** TASK PROMPT **
Extract the lines that carry the string "hval" from the listing.

================================

import Summits.HubbardSuperconductivity.HubbardSuperconductivity.Theorems.AnisotropyChordTransferFibre3FinXDEvalW

/-!
# Route `AnisotropyChord` / H0 rotor rung: FIN per-`L` row-D (KT-2a″) cell facts, `L = 19`, cells 113–113

Kernel facts `xdCellAny0 19 (49/50) la lb aD = true` (in-kernel point tables, zero data; `decide +kernel`) for the combined-cell
grid of `L = 19` (g5 design, 1–2.5 % cells); assembled in `…FinXDNineteen`.  Prover seat `hubbard-h0-rotor-p3` g7; helper for piece A =
stmt-HubbardSuperconductivity-23918 of rung 19089 (`--supports`, helper class).  WHAT THIS IS NOT: nothing here proves superconductivity in the
Hubbard model (rotor TARGET as worded stays FALSE, g15 verdict); kernel facts for ONE hypothesis of ONE conditional reduction.
-/

set_option linter.dupNamespace false
set_option autoImplicit false

namespace Summit.HubbardSuperconductivity.HubbardSuperconductivity.Theorems.AnisotropyChord.Transfer.Fibre3

namespace FinXD

/-- cell 113 of `L = 19` (`cert`). [folklore] -/
theorem xd19_113 : xdCellAny0 19 (49/50 : ℚ) 2484882057227894 2547004108658592 (2/25 : ℚ) = true := by (rw [← xdCellAnyW0_eq]; decide +kernel)

end FinXD

end Summit.HubbardSuperconductivity.HubbardSuperconductivity.Theorems.AnisotropyChord.Transfer.Fibre3
/-! ## §2 Odd scales collapse -/

set_option maxHeartbeats 800000 in
include hw in
/-- **ODD SCALES ARE FREE**: for a 2-deep type-(2) `Γ ∈ U(σ_w, Φ₂)` of discriminant depth `N ≠ 2j`, the centred level families at scales `ϖ^{2j+1}` and `ϖ^{2j}` COINCIDE
(★ `depth_collapse_of_twoDeep` on `B = u𝒪_w²`). [cite: LabesseLanglands1979, §2 Lemma 2.1 p. 8] [cite: Kottwitz1986, §3] -/
theorem selfDual_fixed_ball_odd_scale_eq (he : v.asIdeal.ramificationIdx' w.1.asIdeal ≠ 1) (h2 : IsUnit (2 : 𝒪[(w.1.adicCompletion L)]))
    (ϖ : (w.1.adicCompletion L)ˣ) (hϖ : Valued.v (ϖ : (w.1.adicCompletion L)) = WithZero.exp (-1 : ℤ))
    (hσϖ : (galAdicCompletionMap (L := L) (IsCMField.complexConj L) hw) (ϖ : (w.1.adicCompletion L)) = -(ϖ : (w.1.adicCompletion L))) {ϖ' : (w.1.adicCompletion L)}
    (Γ : GL (Fin 2) (w.1.adicCompletion L)) (hΓ : Γ ∈ unitaryGroupOfForm (galAdicCompletionMap (L := L) (IsCMField.complexConj L) hw) (placeForm (Matrix.of fun i j : Fin 2 => if i.val + j.val + 1 = 2 then (1 : L) else 0) w.1))
    (h2deep : ∀ i j : Fin 2, Valued.v (((Γ : Matrix (Fin 2) (Fin 2) (w.1.adicCompletion L)) - 1) i j) ≤ Valued.v ((ϖ : (w.1.adicCompletion L)) ^ 2))
    {N : ℕ} (hN : Valued.v ((Γ : Matrix (Fin 2) (Fin 2) (w.1.adicCompletion L)).trace ^ 2 - 4 * (Γ : Matrix (Fin 2) (Fin 2) (w.1.adicCompletion L)).det) = WithZero.exp (-((2 * N : ℕ) : ℤ)))
    {j : ℕ} (hNj : N ≠ 2 * j) :
    {B : Submodule (Valued.integer (w.1.adicCompletion L)) (Fin 2 → (w.1.adicCompletion L)) | UnitaryLatticeTree.IsSelfDualLattice (galAdicCompletionMap (L := L) (IsCMField.complexConj L) hw) ϖ' (!![(0 : (w.1.adicCompletion L)), 1; 1, 0] : Matrix (Fin 2) (Fin 2) (w.1.adicCompletion L)) B ∧
        UnitaryLatticeTree.mapGL Γ B = B ∧
        B.map ((Matrix.toLin' ((Γ : Matrix (Fin 2) (Fin 2) (w.1.adicCompletion L)) - ((Γ : Matrix (Fin 2) (Fin 2) (w.1.adicCompletion L)).trace / 2) • (1 : Matrix (Fin 2) (Fin 2) (w.1.adicCompletion L)))).restrictScalars (Valued.integer (w.1.adicCompletion L))) ≤ UnitaryLatticeTree.scaleLattice ((ϖ : (w.1.adicCompletion L)) ^ (2 * j + 1)) B} =
    {B : Submodule (Valued.integer (w.1.adicCompletion L)) (Fin 2 → (w.1.adicCompletion L)) | UnitaryLatticeTree.IsSelfDualLattice (galAdicCompletionMap (L := L) (IsCMField.complexConj L) hw) ϖ' (!![(0 : (w.1.adicCompletion L)), 1; 1, 0] : Matrix (Fin 2) (Fin 2) (w.1.adicCompletion L)) B ∧
        UnitaryLatticeTree.mapGL Γ B = B ∧
        B.map ((Matrix.toLin' ((Γ : Matrix (Fin 2) (Fin 2) (w.1.adicCompletion L)) - ((Γ : Matrix (Fin 2) (Fin 2) (w.1.adicCompletion L)).trace / 2) • (1 : Matrix (Fin 2) (Fin 2) (w.1.adicCompletion L)))).restrictScalars (Valued.integer (w.1.adicCompletion L))) ≤ UnitaryLatticeTree.scaleLattice ((ϖ : (w.1.adicCompletion L)) ^ (2 * j)) B} := by
  have hϖ0 : (ϖ : (w.1.adicCompletion L)) ≠ 0 := ϖ.ne_zero
  have hϖ1 : Valued.v (ϖ : (w.1.adicCompletion L)) ≤ 1 := by rw [hϖ, ← WithZero.exp_zero]; exact WithZero.exp_le_exp.2 (by norm_num)
  have hUeq : unitaryGroupOfForm (galAdicCompletionMap (L := L) (IsCMField.complexConj L) hw) (placeForm (Matrix.of fun i j : Fin 2 => if i.val + j.val + 1 = 2 then (1 : L) else 0) w.1) = unitaryGroupOfForm (galAdicCompletionMap (L := L) (IsCMField.complexConj L) hw) (!![(0 : (w.1.adicCompletion L)), 1; 1, 0] : Matrix (Fin 2) (Fin 2) (w.1.adicCompletion L)) := by
    rw [unitaryGroupOfForm_placeForm_antidiagTwo_eq]
  ext B
  simp only [Set.mem_setOf_eq]
  refine ⟨fun ⟨hsd, hfix, hle⟩ => ⟨hsd, hfix, ?_⟩, fun ⟨hsd, hfix, hle⟩ => ⟨hsd, hfix, ?_⟩⟩
  · -- scale `ϖ^(2j+1)` is finer than `ϖ^(2j)`
    obtain ⟨u, rfl⟩ := exists_unitary_mapGL_stdLattice_eq_of_isSelfDualLattice_two L v w hw he h2 _ hsd
    rw [map_toLin'_mapGL_stdLattice_le_scaleLattice_iff (pow_ne_zero _ hϖ0), conj_sub_smul_one_eq] at hle ⊢
    intro a b
    refine le_trans (hle a b) ?_
    rw [map_pow, map_pow, pow_succ]; exact mul_le_of_le_one_right zero_le hϖ1
  · obtain ⟨u, rfl⟩ := exists_unitary_mapGL_stdLattice_eq_of_isSelfDualLattice_two L v w hw he h2 _ hsd
    rw [map_toLin'_mapGL_stdLattice_le_scaleLattice_iff (pow_ne_zero _ hϖ0), conj_sub_smul_one_eq] at hle ⊢
    exact (depth_collapse_of_twoDeep L v w hw he h2 ϖ hϖ hσϖ Γ (u : GL (Fin 2) (w.1.adicCompletion L)) hΓ (by rw [hUeq]; exact u.2) h2deep hN hNj hle).2
import Mathlib
import HarnessLib
import Summits.Parity.GeneralizedHardyLittlewood.Theorems.ModelHyperbolicity.Negative.ModelHyperbolicityNotMonotone

/-!
# Crux `FibreHyperbolicity` (stmt-Parity-14108), line `SketchIdeator1` (model transfer):
# the perturbation lemma `stub_perturb`

`stub_perturb` (`PerturbLemma`, unfolded): if a nonzero real polynomial `Q` of degree `d` has `d`
distinct real roots, then there is `ε > 0` such that every real polynomial `q` of degree `≤ d + 1`
whose coefficients are `ε`-close to those of `Q` has only real complex zeros.

Proof (Hurwitz by the intermediate value theorem). Sort the roots `r₀ < ⋯ < r_{d-1}` of `Q` and
interleave them with `d + 1` points `s₀ < r₀ < s₁ < ⋯ < r_{d-1} < s_d`. Writing
`Q = lc · ∏ (X - rᵢ)`, the product `Q(sₖ) Q(sₖ₊₁) = lc² ∏ᵢ (sₖ - rᵢ)(sₖ₊₁ - rᵢ)` has exactly one
negative factor (`i = k`), so `Q` alternates strictly in sign along `s`, with margin
`δ = minₖ |Q(sₖ)| > 0`. A coefficientwise `ε`-perturbation `q` of degree `≤ d + 1` moves `q(sₖ)` by at
most `ε · Σ_{n ≤ d+1} |sₖ|ⁿ < δ` for `ε = δ / (M + 1)`, `M = Σₖ Σ_{n ≤ d+1} |sₖ|ⁿ`, so `q ≠ 0` alternates
too and has `≥ d` real roots (`le_card_roots_of_alternating`). Finally a real polynomial whose degree
exceeds its real-root count by at most one is split over `ℝ` (the rootless cofactor of `∏ (X - root)`
has degree `≤ 1`, hence is constant), so all zeros of `q` are real
(`im_eq_zero_of_natDegree_le_card_roots`).
-/

namespace Summit.Parity.GeneralizedHardyLittlewood.Cruxes.FibreHyperbolicity.ModelTransfer

open Finset Polynomial
open scoped BigOperators Classical
open Summit.Parity.GeneralizedHardyLittlewood.Theorems.ModelHyperbolicity.Negative
  (im_eq_zero_of_natDegree_le_card_roots le_card_roots_of_alternating)

/-- A real polynomial whose degree exceeds its number of real roots (with multiplicity) by at most
one has exactly as many real roots as its degree: the rootless cofactor of `∏ (X - r)` has degree
`≤ 1`, and a real polynomial of degree `1` has a root. -/
private theorem natDegree_le_card_roots_of_le_succ {p : ℝ[X]}
    (h : p.natDegree ≤ p.roots.card + 1) : p.natDegree ≤ p.roots.card := by
  obtain ⟨q, -, hdeg, hroots⟩ := p.exists_prod_multiset_X_sub_C_mul
  have hq1 : q.natDegree ≤ 1 := by omega
  by_contra hlt
  have hq : q.natDegree = 1 := by omega
  obtain ⟨a, b, rfl⟩ : ∃ a b : ℝ, q = C a * X + C b := ⟨_, _, eq_X_add_C_of_natDegree_le_one hq1⟩
  have ha : a ≠ 0 := by
    rintro rfl
    simp at hq
  have hq0 : C a * X + C b ≠ 0 := by
    intro h0
    rw [h0, natDegree_zero] at hq
    omega
  have hroot : -b / a ∈ (C a * X + C b).roots := by
    rw [mem_roots hq0, IsRoot.def]
    simp only [eval_add, eval_mul, eval_C, eval_X]
    field_simp
    ring
  rw [hroots] at hroot
  exact Multiset.notMem_zero _ hroot

/-- If `x` is closer to `y` than `|y|`, then `x` and `y` have the same strict sign. -/
private theorem mul_pos_of_abs_sub_lt {x y : ℝ} (h : |x - y| < |y|) : 0 < x * y := by
  rcases lt_trichotomy y 0 with hy | hy | hy
  · rw [abs_of_neg hy, abs_sub_lt_iff] at h
    exact mul_pos_of_neg_of_neg (by linarith) hy
  · rw [hy, abs_zero] at h
    exact absurd h (not_lt.mpr (abs_nonneg _))
  · rw [abs_of_pos hy, abs_sub_lt_iff] at h
    exact mul_pos (by linarith) hy

/-- Coefficientwise `ε`-close real polynomials of degree `< N` are `ε · Σ_{n<N} |x|ⁿ`-close at `x`. -/
private theorem abs_eval_sub_eval_le {p q : ℝ[X]} {N : ℕ} {ε : ℝ} (hp : p.natDegree < N)
    (hq : q.natDegree < N) (hε : ∀ n : ℕ, |p.coeff n - q.coeff n| ≤ ε) (x : ℝ) :
    |p.eval x - q.eval x| ≤ ε * ∑ n ∈ range N, |x| ^ n := by
  have hpq : (p - q).natDegree < N := lt_of_le_of_lt (natDegree_sub_le p q) (max_lt hp hq)
  rw [← eval_sub, eval_eq_sum_range' hpq, mul_sum]
  refine (abs_sum_le_sum_abs _ _).trans (sum_le_sum fun n _ => ?_)
  rw [abs_mul, abs_pow, coeff_sub]
  exact mul_le_mul_of_nonneg_right (hε n) (pow_nonneg (abs_nonneg _) _)

/-- **Perturbation lemma** (`PerturbLemma`, unfolded; Hurwitz by IVT). If a nonzero real polynomial
`Q` has `natDegree Q` distinct real roots, then for some `ε > 0` every real polynomial `q` with
`natDegree q ≤ natDegree Q + 1` and all coefficients within `ε` of those of `Q` has only real zeros. -/
theorem stub_perturb :
    ∀ Q : ℝ[X], Q ≠ 0 → Q.natDegree ≤ Q.roots.toFinset.card →
      ∃ ε : ℝ, 0 < ε ∧ ∀ q : ℝ[X], q.natDegree ≤ Q.natDegree + 1 →
        (∀ n : ℕ, |q.coeff n - Q.coeff n| ≤ ε) →
        ∀ z : ℂ, (q.map (algebraMap ℝ ℂ)).eval z = 0 → z.im = 0 := by
  intro Q hQ hcardle
  set d := Q.natDegree with hd
  set S := Q.roots.toFinset with hS
  -- the roots are simple: `S.val = Q.roots`, `S.card = d`, and `Q = lc • ∏_{a ∈ S} (X - a)`
  have hcardS : S.card = d :=
    le_antisymm ((Multiset.toFinset_card_le _).trans (card_roots' Q)) hcardle
  have hval : S.val = Q.roots := by
    refine Multiset.eq_of_le_of_card_le ?_ ?_
    · rw [hS, Multiset.toFinset_val]
      exact Multiset.dedup_le _
    · rw [Finset.card_val, hcardS]
      exact card_roots' Q
  have hprod : C Q.leadingCoeff * (Q.roots.map fun a => X - C a).prod = Q :=
    C_leadingCoeff_mul_prod_multiset_X_sub_C (by rw [← hval, Finset.card_val, hcardS])
  have heval : ∀ x : ℝ, Q.eval x = Q.leadingCoeff * ∏ a ∈ S, (x - a) := by
    intro x
    conv_lhs => rw [← hprod]
    rw [eval_mul, eval_C, eval_multiset_prod, Multiset.map_map, Finset.prod_eq_multiset_prod, ← hval]
    simp only [Function.comp_def, eval_sub, eval_X, eval_C]
  -- sort the roots increasingly (`r`), bound them strictly above (`T`), extend `r` to a strictly
  -- increasing sequence `R` on `ℕ`, and interleave (`s`)
  obtain ⟨r, hrmem, hrS⟩ : ∃ r : Fin d ↪o ℝ, (∀ i, r i ∈ S) ∧ ∀ a ∈ S, ∃ i, r i = a :=
    ⟨S.orderEmbOfFin hcardS, S.orderEmbOfFin_mem hcardS, fun a ha => by
      rw [← Set.mem_range, Finset.range_orderEmbOfFin, Finset.mem_coe]; exact ha⟩
  obtain ⟨T, hltT⟩ : ∃ T : ℝ, ∀ a ∈ S, a < T :=
    ⟨1 + ∑ a ∈ S, |a|, fun a ha => by
      have h1 : |a| ≤ ∑ b ∈ S, |b| := Finset.single_le_sum (fun b _ => abs_nonneg b) ha
      have h2 : a ≤ |a| := le_abs_self a
      linarith⟩
  obtain ⟨R, hRr, hRmono⟩ : ∃ R : ℕ → ℝ, (∀ i : Fin d, R i = r i) ∧ StrictMono R := by
    refine ⟨fun i => if h : i < d then r ⟨i, h⟩ else T + i, fun i => by simp, ?_⟩
    refine strictMono_nat_of_lt_succ fun i => ?_
    by_cases h1 : i + 1 < d
    · simp only [dif_pos (Nat.lt_of_succ_lt h1), dif_pos h1]
      exact r.strictMono (Fin.mk_lt_mk.mpr (Nat.lt_succ_self i))
    · by_cases h0 : i < d
      · simp only [dif_pos h0, dif_neg h1]
        have := hltT _ (hrmem ⟨i, h0⟩)
        have : (0 : ℝ) ≤ ((i + 1 : ℕ) : ℝ) := Nat.cast_nonneg _
        linarith
      · simp only [dif_neg h0, dif_neg h1]
        push_cast
        linarith
  obtain ⟨s, hs_lt, hs_gt⟩ : ∃ s : ℕ → ℝ, (∀ i k, i < k → R i < s k) ∧ ∀ i k, k ≤ i → s k < R i := by
    refine ⟨fun k => if k = 0 then R 0 - 1 else (R (k - 1) + R k) / 2, fun i k hik => ?_,
      fun i k hki => ?_⟩
    · have hk : k ≠ 0 := by omega
      simp only [if_neg hk]
      have h1 : R i ≤ R (k - 1) := hRmono.monotone (by omega)
      have h2 : R (k - 1) < R k := hRmono (by omega)
      linarith
    · have h1 : R k ≤ R i := hRmono.monotone hki
      by_cases hk : k = 0
      · simp only [if_pos hk]
        subst hk
        linarith
      · simp only [if_neg hk]
        have h2 : R (k - 1) < R k := hRmono (by omega)
        linarith
  have hs_mono : ∀ k, s k < s (k + 1) := fun k =>
    (hs_gt k k le_rfl).trans (hs_lt k (k + 1) (Nat.lt_succ_self k))
  -- `Q` does not vanish at the points `s k` …
  have hlc : Q.leadingCoeff ≠ 0 := leadingCoeff_ne_zero.mpr hQ
  have hne : ∀ k, Q.eval (s k) ≠ 0 := by
    intro k
    rw [heval]
    refine mul_ne_zero hlc (Finset.prod_ne_zero_iff.mpr fun a ha => ?_)
    obtain ⟨i, rfl⟩ := hrS a ha
    rw [← hRr i]
    rcases lt_or_ge (i : ℕ) k with hik | hki
    · exact (sub_pos.mpr (hs_lt i k hik)).ne'
    · exact (sub_neg.mpr (hs_gt i k hki)).ne
  -- … and alternates strictly in sign along them
  have halt : ∀ k < d, Q.eval (s k) * Q.eval (s (k + 1)) < 0 := by
    intro k hk
    rw [heval, heval, mul_mul_mul_comm, ← Finset.prod_mul_distrib]
    refine mul_neg_of_pos_of_neg (mul_self_pos.mpr hlc) ?_
    have hmem : r ⟨k, hk⟩ ∈ S := hrmem ⟨k, hk⟩
    rw [← Finset.mul_prod_erase S _ hmem]
    refine mul_neg_of_neg_of_pos ?_ (Finset.prod_pos fun a ha => ?_)
    · have h1 : s k < R k := hs_gt k k le_rfl
      have h2 : R k < s (k + 1) := hs_lt k (k + 1) (Nat.lt_succ_self k)
      rw [hRr ⟨k, hk⟩] at h1 h2
      exact mul_neg_of_neg_of_pos (sub_neg.mpr h1) (sub_pos.mpr h2)
    · obtain ⟨ha', haS⟩ := Finset.mem_erase.mp ha
      obtain ⟨i, rfl⟩ := hrS a haS
      have hik : (i : ℕ) ≠ k := fun h => ha' (congrArg r (Fin.ext h))
      rw [← hRr i]
      rcases lt_or_gt_of_ne hik with hik | hik
      · exact mul_pos (sub_pos.mpr (hs_lt i k hik)) (sub_pos.mpr (hs_lt i (k + 1) (by omega)))
      · exact mul_pos_of_neg_of_neg (sub_neg.mpr (hs_gt i k (by omega)))
          (sub_neg.mpr (hs_gt i (k + 1) (by omega)))
  -- the margin `δ = min_{k ≤ d} |Q (s k)|` and the size `M = Σ_{k ≤ d} Σ_{n ≤ d+1} |s k|ⁿ`
  obtain ⟨k₀, -, hk₀⟩ :=
    Finset.exists_min_image (Finset.range (d + 1)) (fun k => |Q.eval (s k)|) ⟨0, by simp⟩
  have hδpos : 0 < |Q.eval (s k₀)| := abs_pos.mpr (hne k₀)
  set M : ℝ := ∑ k ∈ Finset.range (d + 1), ∑ n ∈ Finset.range (d + 2), |s k| ^ n with hM
  have hM0 : 0 ≤ M :=
    Finset.sum_nonneg fun k _ => Finset.sum_nonneg fun n _ => pow_nonneg (abs_nonneg _) _
  have hMk : ∀ k ∈ Finset.range (d + 1), ∑ n ∈ Finset.range (d + 2), |s k| ^ n ≤ M := fun k hk =>
    Finset.single_le_sum (f := fun k => ∑ n ∈ Finset.range (d + 2), |s k| ^ n)
      (fun k _ => Finset.sum_nonneg fun n _ => pow_nonneg (abs_nonneg _) _) hk
  have hεpos : 0 < |Q.eval (s k₀)| / (M + 1) := div_pos hδpos (by linarith)
  refine ⟨|Q.eval (s k₀)| / (M + 1), hεpos, fun q hqdeg hqε z hz => ?_⟩
  -- `q` has the strict sign of `Q` at each `s k`, `k ≤ d`
  have hclose : ∀ k ∈ Finset.range (d + 1), 0 < q.eval (s k) * Q.eval (s k) := by
    intro k hk
    refine mul_pos_of_abs_sub_lt (lt_of_lt_of_le ?_ (hk₀ k hk))
    calc |q.eval (s k) - Q.eval (s k)|
        ≤ |Q.eval (s k₀)| / (M + 1) * ∑ n ∈ Finset.range (d + 2), |s k| ^ n :=
          abs_eval_sub_eval_le (by omega) (by omega) hqε (s k)
      _ ≤ |Q.eval (s k₀)| / (M + 1) * M := mul_le_mul_of_nonneg_left (hMk k hk) hεpos.le
      _ < |Q.eval (s k₀)| := by
          rw [div_mul_eq_mul_div, div_lt_iff₀ (by linarith : (0 : ℝ) < M + 1)]
          exact mul_lt_mul_of_pos_left (by linarith) hδpos
  -- hence `q ≠ 0` alternates strictly in sign along `s 0 < ⋯ < s d`: `d ≤ #roots q`
  have hq0 : q ≠ 0 := by
    rintro rfl
    have := hclose 0 (by simp)
    simp at this
  have hqalt : ∀ k < d, q.eval (s k) * q.eval (s (k + 1)) < 0 := by
    intro k hk
    have h1 := hclose k (Finset.mem_range.mpr (by omega))
    have h2 := hclose (k + 1) (Finset.mem_range.mpr (by omega))
    have h3 := halt k hk
    refine lt_of_not_ge fun h => ?_
    nlinarith [mul_pos h1 h2, mul_nonpos_of_nonneg_of_nonpos h h3.le]
  have hdle : d ≤ q.roots.card := le_card_roots_of_alternating q s (fun k _ => hs_mono k) hqalt hq0
  -- a real polynomial with `deg ≤ #roots + 1` has `deg ≤ #roots`: all zeros of `q` are real
  exact im_eq_zero_of_natDegree_le_card_roots hq0 (natDegree_le_card_roots_of_le_succ (by omega)) hz

end Summit.Parity.GeneralizedHardyLittlewood.Cruxes.FibreHyperbolicity.ModelTransfer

================================

** ANSWER FOR THIS EXERCISE **
  have hval : S.val = Q.roots := by
    C_leadingCoeff_mul_prod_multiset_X_sub_C (by rw [← hval, Finset.card_val, hcardS])
    rw [eval_mul, eval_C, eval_multiset_prod, Multiset.map_map, Finset.prod_eq_multiset_prod, ← hval]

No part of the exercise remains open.